José had fixed the locks. The oldest of the team, José had been a locksmith before a drive-by took out his family in the godforsaken backstreets of Bogotá. With nothing to live for, he’d signed up for the rival gang. José understood revenge.
So did Roberto. It pushed him forward as he stole down the hallway, moving fast in a crouch. He listened to the snoring of the other inmates. A bed creaked now and then as someone turned over in his sleep. He listened for any indication that someone noticed him, not trusting—despite substantial bribes and dire threats—that they wouldn’t betray him and sound the alarm.
José was waiting for him at the water block, along with Marco, the third member of the team.
“Any trouble?” Roberto kept his voice to a low whisper.
Marco shook his head. He was young and sullen, still not over the fact that they’d been imprisoned. That here, on the other side of the ocean, the boss couldn’t protect them. He was ready to go, but didn’t think it fair that they had to orchestrate the escape themselves. He’d griped and whined through the preparations. Which better stop right now, right here. Roberto flashed him a sharp look that warned him to be on his best behavior.
The young thugs coming out of the slums these days were too hotheaded, only after the glory, and rarely willing to put enough effort into a job to get it done right. They wanted the fastest car and the biggest gun, wanted to build reputations overnight, which led to too much senseless killing.
“All’s according to plan,” José was saying.
Exactly what Roberto wanted to hear. His sticker, a spoon handle sharpened into a knife, waited stashed inside a showerhead. He retrieved the makeshift tool then went to work on removing a wall panel.
A hundred years ago, Sagro Prison had been the hunting castle of some Italian king. When they’d rebuilt it into a prison in the fifties, they changed just about everything. Security had been upgraded several times since, but the prison’s waste and sewer system still connected to the old castle’s cistern.
All Roberto and his men had had to do over the endless months that they’d been locked up here was dig through the wall. The cistern’s ducts, carved from stone, were plenty wide to accommodate a man.
José squeezed in first, then Marco, Roberto going last, pulling the wall panel into place behind him. By morning they’d be free men. His to-do list was simple: get food, finish the boss’s business in Trieste, then get the hell out of Italy.
But he wouldn’t go back to Bogotá, not straightaway. He had personal business in the area which he meant to see handled. He was going to Valtria, the small kingdom to the north, to gain retribution for his brother’s death.

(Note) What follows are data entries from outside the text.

/-! ### §2 The value truncation on a half slice, for explicit design data -/

/-- **The r = 1 degree-truncation theorem on a half slice (0/1 rectangles, explicit design data).** For `n` even, `t = 2c'+1` with `2t ≤ n`,
levels `C` (odd, `3 ≤ c ≤ T ≤ t`, nonempty classes) and weights `w` exact at degree `D ≤ 2c'` (`Σ_c w_c p(c) = −p(0)` for `deg p ≤ D`) with
`Σ|w_c| ≤ B`, a bound `Γ` with `G_{(c−1)/2} ≤ Γ` on the levels of `C`, a family `X` of `t`-subsets (harmonic layers `p`) and any set `Y` of perfect
matchings: `|Σ_U Σ_{M∈Y} W(U,M)·1_X(U) + Virt| ≤ B·Γ·√(P_D·μ(X)·ν(Y))`. [cite: Rothvoss2017, §2 (PDF p. 6)] [cite: Grigoriev2001, Lemma 1.4 (PDF p. 8)] -/
theorem rectangle_value_truncation_half {c' T D : ℕ} {Bv Γ : ℝ} {C : Finset ℕ} {w : ℕ → ℝ} (hn : Even n)
    (ht : 2 * (2 * c' + 1) ≤ n) (hTt : T ≤ 2 * c' + 1) (hD : D ≤ 2 * c')
    (hC : ∀ c ∈ C, Odd c ∧ 3 ≤ c ∧ c ≤ T ∧ (Qset n (2 * c' + 1) c).Nonempty)
    (hexact : ∀ q : Polynomial ℝ, q.natDegree ≤ D → ∑ c ∈ C, w c * q.eval (c : ℝ) = -q.eval 0)
    (hB : ∑ c ∈ C, |w c| ≤ Bv) (hΓ0 : 0 ≤ Γ)
    (hΓ : ∀ m : ℕ, 2 * m + 1 ≤ T →
      (1 + (2 * m * (2 * m + 1) : ℝ) / (4 * (c' - m + 1) * ((n / 2 - c' - m : ℕ) : ℝ))) ^ c' ≤ Γ)
    (X : Finset (Finset (Fin n))) (hX : X ⊆ univ.powersetCard (2 * c' + 1)) (Y : Finset (PMatch n))
    (p : ℕ → Finset (Fin n) → ℝ) (hp : ∀ j, IsHarmonic j (p j))
    (hdec : ∀ U ∈ univ.powersetCard (2 * c' + 1),
      (if U ∈ X then (1 : ℝ) else 0) = (∑ j ∈ range (2 * c' + 1 + 1), up^[2 * c' + 1 - j] (p j)) U) :
    |∑ U : OddSet n, ∑ M ∈ Y, levelWeight n (2 * c' + 1) C w U M * (if U.1 ∈ X then (1 : ℝ) else 0) +
        (Fintype.card (PMatch n) : ℝ)⁻¹ * ∑ M ∈ Y,
          ∑ A : {A : Finset (Fin n) // A.card ≤ D},
            (∑ j ∈ range (2 * c' + 1 + 1), ((2 * c' + 1 - j).factorial : ℝ) • (if D < j then 0 else p j)) A.1 *
              knapsackMoment M.1.card (((2 * c' + 1 : ℕ) : ℝ) / 2) (M.1.filter fun e => ∃ a ∈ A.1, a ∈ e).card| ≤
      Bv * Γ * Real.sqrt ((∏ i ∈ range (D / 2 + 1), ((2 * i + 1 : ℝ) / ((n : ℝ) - 2 * i))) *
        ((X.card : ℝ) / (n.choose (2 * c' + 1) : ℝ)) * ((Y.card : ℝ) / (Fintype.card (PMatch n) : ℝ))) := by
  classical
  set fX : Finset (Fin n) → ℝ := fun U => if U ∈ X then (1 : ℝ) else 0 with hfX
  set yY : PMatch n → ℝ := fun M => if M ∈ Y then (1 : ℝ) else 0 with hyY
  obtain ⟨P, hPdeg, hP0, hPlev⟩ := weighted_profile_polynomial_half hn ht hD fX p hp hdec yY
  have hPm : (0 : ℝ) < Fintype.card (PMatch n) := by exact_mod_cast card_pmatch_pos hn
  have hCn : (0 : ℝ) < n.choose (2 * c' + 1) := by exact_mod_cast Nat.choose_pos (by omega)
  have hPD := prod_atten_nonneg (n := n) (K := D) (by omega)
  set τ : ℝ := Real.sqrt ((∏ i ∈ range (D / 2 + 1), ((2 * i + 1 : ℝ) / ((n : ℝ) - 2 * i))) *
    ((X.card : ℝ) / (n.choose (2 * c' + 1) : ℝ)) * ((Y.card : ℝ) / (Fintype.card (PMatch n) : ℝ))) with hτ
  have hτ0 : 0 ≤ τ := Real.sqrt_nonneg _
  -- norms of the indicators
  have hfX2 : ∑ U ∈ univ.powersetCard (2 * c' + 1), fX U ^ 2 = (X.card : ℝ) := sum_boole_sq_of_subset hX
  have hyY2 : ∑ M : PMatch n, yY M ^ 2 = (Y.card : ℝ) := sum_boole_sq_of_subset (subset_univ Y)
  -- Γ is nonnegative (from any used level or trivially if `C` is empty we only need it under `|w c|`)
  have hΓm : ∀ c ∈ C, ∀ m : ℕ, c = 2 * m + 1 →
      0 ≤ (1 + (2 * m * (2 * m + 1) : ℝ) / (4 * (c' - m + 1) * ((n / 2 - c' - m : ℕ) : ℝ))) ^ c' ∧
      (1 + (2 * m * (2 * m + 1) : ℝ) / (4 * (c' - m + 1) * ((n / 2 - c' - m : ℕ) : ℝ))) ^ c' ≤ Γ := by
    intro c hc m hm
    refine ⟨pow_nonneg (add_nonneg zero_le_one (div_nonneg (by positivity) ?_)) _, hΓ m (by rw [← hm]; exact (hC c hc).2.2.1)⟩
    have : (0 : ℝ) ≤ (c' : ℝ) - m + 1 := by
      have : m ≤ c' := by have := (hC c hc).2.2.1; omega
      have : (m : ℝ) ≤ c' := by exact_mod_cast this
      linarith
    positivity
  -- the level sums
  set L : ℕ → ℝ := fun c => ∑ M : PMatch n, yY M * ∑ U ∈ univ.powersetCard (2 * c' + 1),
    fX U * (if (U.filter fun x => M.2.partner x ∉ U).card = c then (1 : ℝ) else 0) with hL
  have hval : ∑ U : OddSet n, ∑ M ∈ Y, levelWeight n (2 * c' + 1) C w U M * (if U.1 ∈ X then (1 : ℝ) else 0) =
      ∑ c ∈ C, w c / ((Qset n (2 * c' + 1) c).card : ℝ) * L c := by
    have h1 : ∑ U : OddSet n, ∑ M ∈ Y, levelWeight n (2 * c' + 1) C w U M * (if U.1 ∈ X then (1 : ℝ) else 0) =
        ∑ U : OddSet n, ∑ M : PMatch n, levelWeight n (2 * c' + 1) C w U M * (fX U.1 * yY M) := by
      refine sum_congr rfl fun U _ => ?_
      rw [← sum_boole_mul_univ Y]
      exact sum_congr rfl fun M _ => by simp only [hfX, hyY]; ring
    rw [h1, value_eq_level_sums]
    exact sum_congr rfl fun c _ => by rw [level_sum_product_eq ⟨c', rfl⟩ c fX yY]
  -- per level
  have hlev : ∀ c ∈ C, |w c / ((Qset n (2 * c' + 1) c).card : ℝ) * L c - w c * P.eval (c : ℝ)| ≤ |w c| * (Γ * τ) := by
    intro c hc
    obtain ⟨⟨m, hm⟩, -, hcT, hne⟩ := hC c hc
    have hmc : m ≤ c' := by omega
    obtain ⟨hG0, hGΓ⟩ := hΓm c hc m hm
    have hQpos : (0 : ℝ) < ((Qset n (2 * c' + 1) c).card : ℝ) := by exact_mod_cast card_pos.2 hne
    have h1 : |L c - ((Qset n (2 * c' + 1) c).card : ℝ) * P.eval (c : ℝ)| ≤ ((Qset n (2 * c' + 1) c).card : ℝ) * (Γ * τ) := by
      have h0 := hPlev m hmc
      rw [← hm, hfX2, hyY2] at h0
      refine (by simpa only [hL] using h0 : |L c - ((Qset n (2 * c' + 1) c).card : ℝ) * P.eval (c : ℝ)| ≤ _).trans ?_
      refine mul_le_mul_of_nonneg_left ?_ hQpos.le
      rw [show (((1 + (2 * m * (2 * m + 1) : ℝ) / (4 * (c' - m + 1) * ((n / 2 - c' - m : ℕ) : ℝ))) ^ c') ^ 2 *
            ∏ i ∈ range (D / 2 + 1), ((2 * i + 1 : ℝ) / ((n : ℝ) - 2 * i))) *
          ((X.card : ℝ) / (n.choose (2 * c' + 1) : ℝ)) * ((Y.card : ℝ) / (Fintype.card (PMatch n) : ℝ)) =
          ((1 + (2 * m * (2 * m + 1) : ℝ) / (4 * (c' - m + 1) * ((n / 2 - c' - m : ℕ) : ℝ))) ^ c') ^ 2 *
          ((∏ i ∈ range (D / 2 + 1), ((2 * i + 1 : ℝ) / ((n : ℝ) - 2 * i))) *
          ((X.card : ℝ) / (n.choose (2 * c' + 1) : ℝ)) * ((Y.card : ℝ) / (Fintype.card (PMatch n) : ℝ))) by ring,
        Real.sqrt_mul (sq_nonneg _), Real.sqrt_sq hG0]
      exact mul_le_mul_of_nonneg_right hGΓ hτ0
    have heq : w c / ((Qset n (2 * c' + 1) c).card : ℝ) * L c - w c * P.eval (c : ℝ) =
        w c / ((Qset n (2 * c' + 1) c).card : ℝ) * (L c - ((Qset n (2 * c' + 1) c).card : ℝ) * P.eval (c : ℝ)) := by
      field_simp
    rw [heq, abs_mul, abs_div, Nat.abs_cast]
    calc |w c| / ((Qset n (2 * c' + 1) c).card : ℝ) * |L c - ((Qset n (2 * c' + 1) c).card : ℝ) * P.eval (c : ℝ)|
        ≤ |w c| / ((Qset n (2 * c' + 1) c).card : ℝ) * (((Qset n (2 * c' + 1) c).card : ℝ) * (Γ * τ)) :=
          mul_le_mul_of_nonneg_left h1 (div_nonneg (abs_nonneg _) hQpos.le)
      _ = |w c| * (Γ * τ) := by field_simp
  -- `P(0)` is the virtual term
  have hP0' : P.eval 0 = (Fintype.card (PMatch n) : ℝ)⁻¹ * ∑ M ∈ Y,
      ∑ A : {A : Finset (Fin n) // A.card ≤ D},
        (∑ j ∈ range (2 * c' + 1 + 1), ((2 * c' + 1 - j).factorial : ℝ) • (if D < j then 0 else p j)) A.1 *
          knapsackMoment M.1.card (((2 * c' + 1 : ℕ) : ℝ) / 2) (M.1.filter fun e => ∃ a ∈ A.1, a ∈ e).card := by
    rw [hP0, sum_boole_mul_univ Y]
  have hsum : ∑ U : OddSet n, ∑ M ∈ Y, levelWeight n (2 * c' + 1) C w U M * (if U.1 ∈ X then (1 : ℝ) else 0) + P.eval 0 =
      ∑ c ∈ C, (w c / ((Qset n (2 * c' + 1) c).card : ℝ) * L c - w c * P.eval (c : ℝ)) := by
    rw [hval, sum_sub_distrib, hexact P hPdeg]
    ring
  rw [← hP0', hsum]
  calc |∑ c ∈ C, (w c / ((Qset n (2 * c' + 1) c).card : ℝ) * L c - w c * P.eval (c : ℝ))|
      ≤ ∑ c ∈ C, |w c| * (Γ * τ) := (abs_sum_le_sum_abs _ _).trans (sum_le_sum hlev)
    _ = (∑ c ∈ C, |w c|) * (Γ * τ) := by rw [sum_mul]
    _ ≤ Bv * (Γ * τ) := mul_le_mul_of_nonneg_right hB (mul_nonneg hΓ0 hτ0)
    _ = Bv * Γ * τ := by ring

An eye for an eye, a life for a life. He might have been too old-school to condone all the senseless killing the new gangs did these days, but revenge was part of a man’s honor. And he did believe in that. He certainly did.
Island of Morka, Nature Preserve, Valtria
SHE WAS THE SCOURGE of his life, a relentless thorn under his royal skin. Prince Lazlo of Valtria watched Milda Milas bear down on him and knew what it felt like to be hunted.
A professional matchmaker from New York. He loved his mother as much as all his brothers did, but the Queen had gone too far this time. One of her ladies-in-waiting had a cousin in New York who’d been Milda’s client. Apparently, a recommendation had been made. He didn’t like the idea of his mother discussing his personal life with her ladies-in-waiting. Shouldn’t they have been talking about the royal gardens or copying antique tapestries and the like when they retired to the Queen’s private quarters?
Despite the calming, balmy breeze that streamed from the endless azure water, Lazlo’s sense of peace was fast disappearing. He’d been looking forward to spending the day away from the palace, away from Milda’s harping. He should have known she wouldn’t let a perfectly good day go by without doing her best to ruin it. A dull throb started up in the knee he’d once injured in a crash. Maybe his subconscious was beginning to associate her with pain.
“And there I was, thinking I could hide from you here,” he said when she reached him.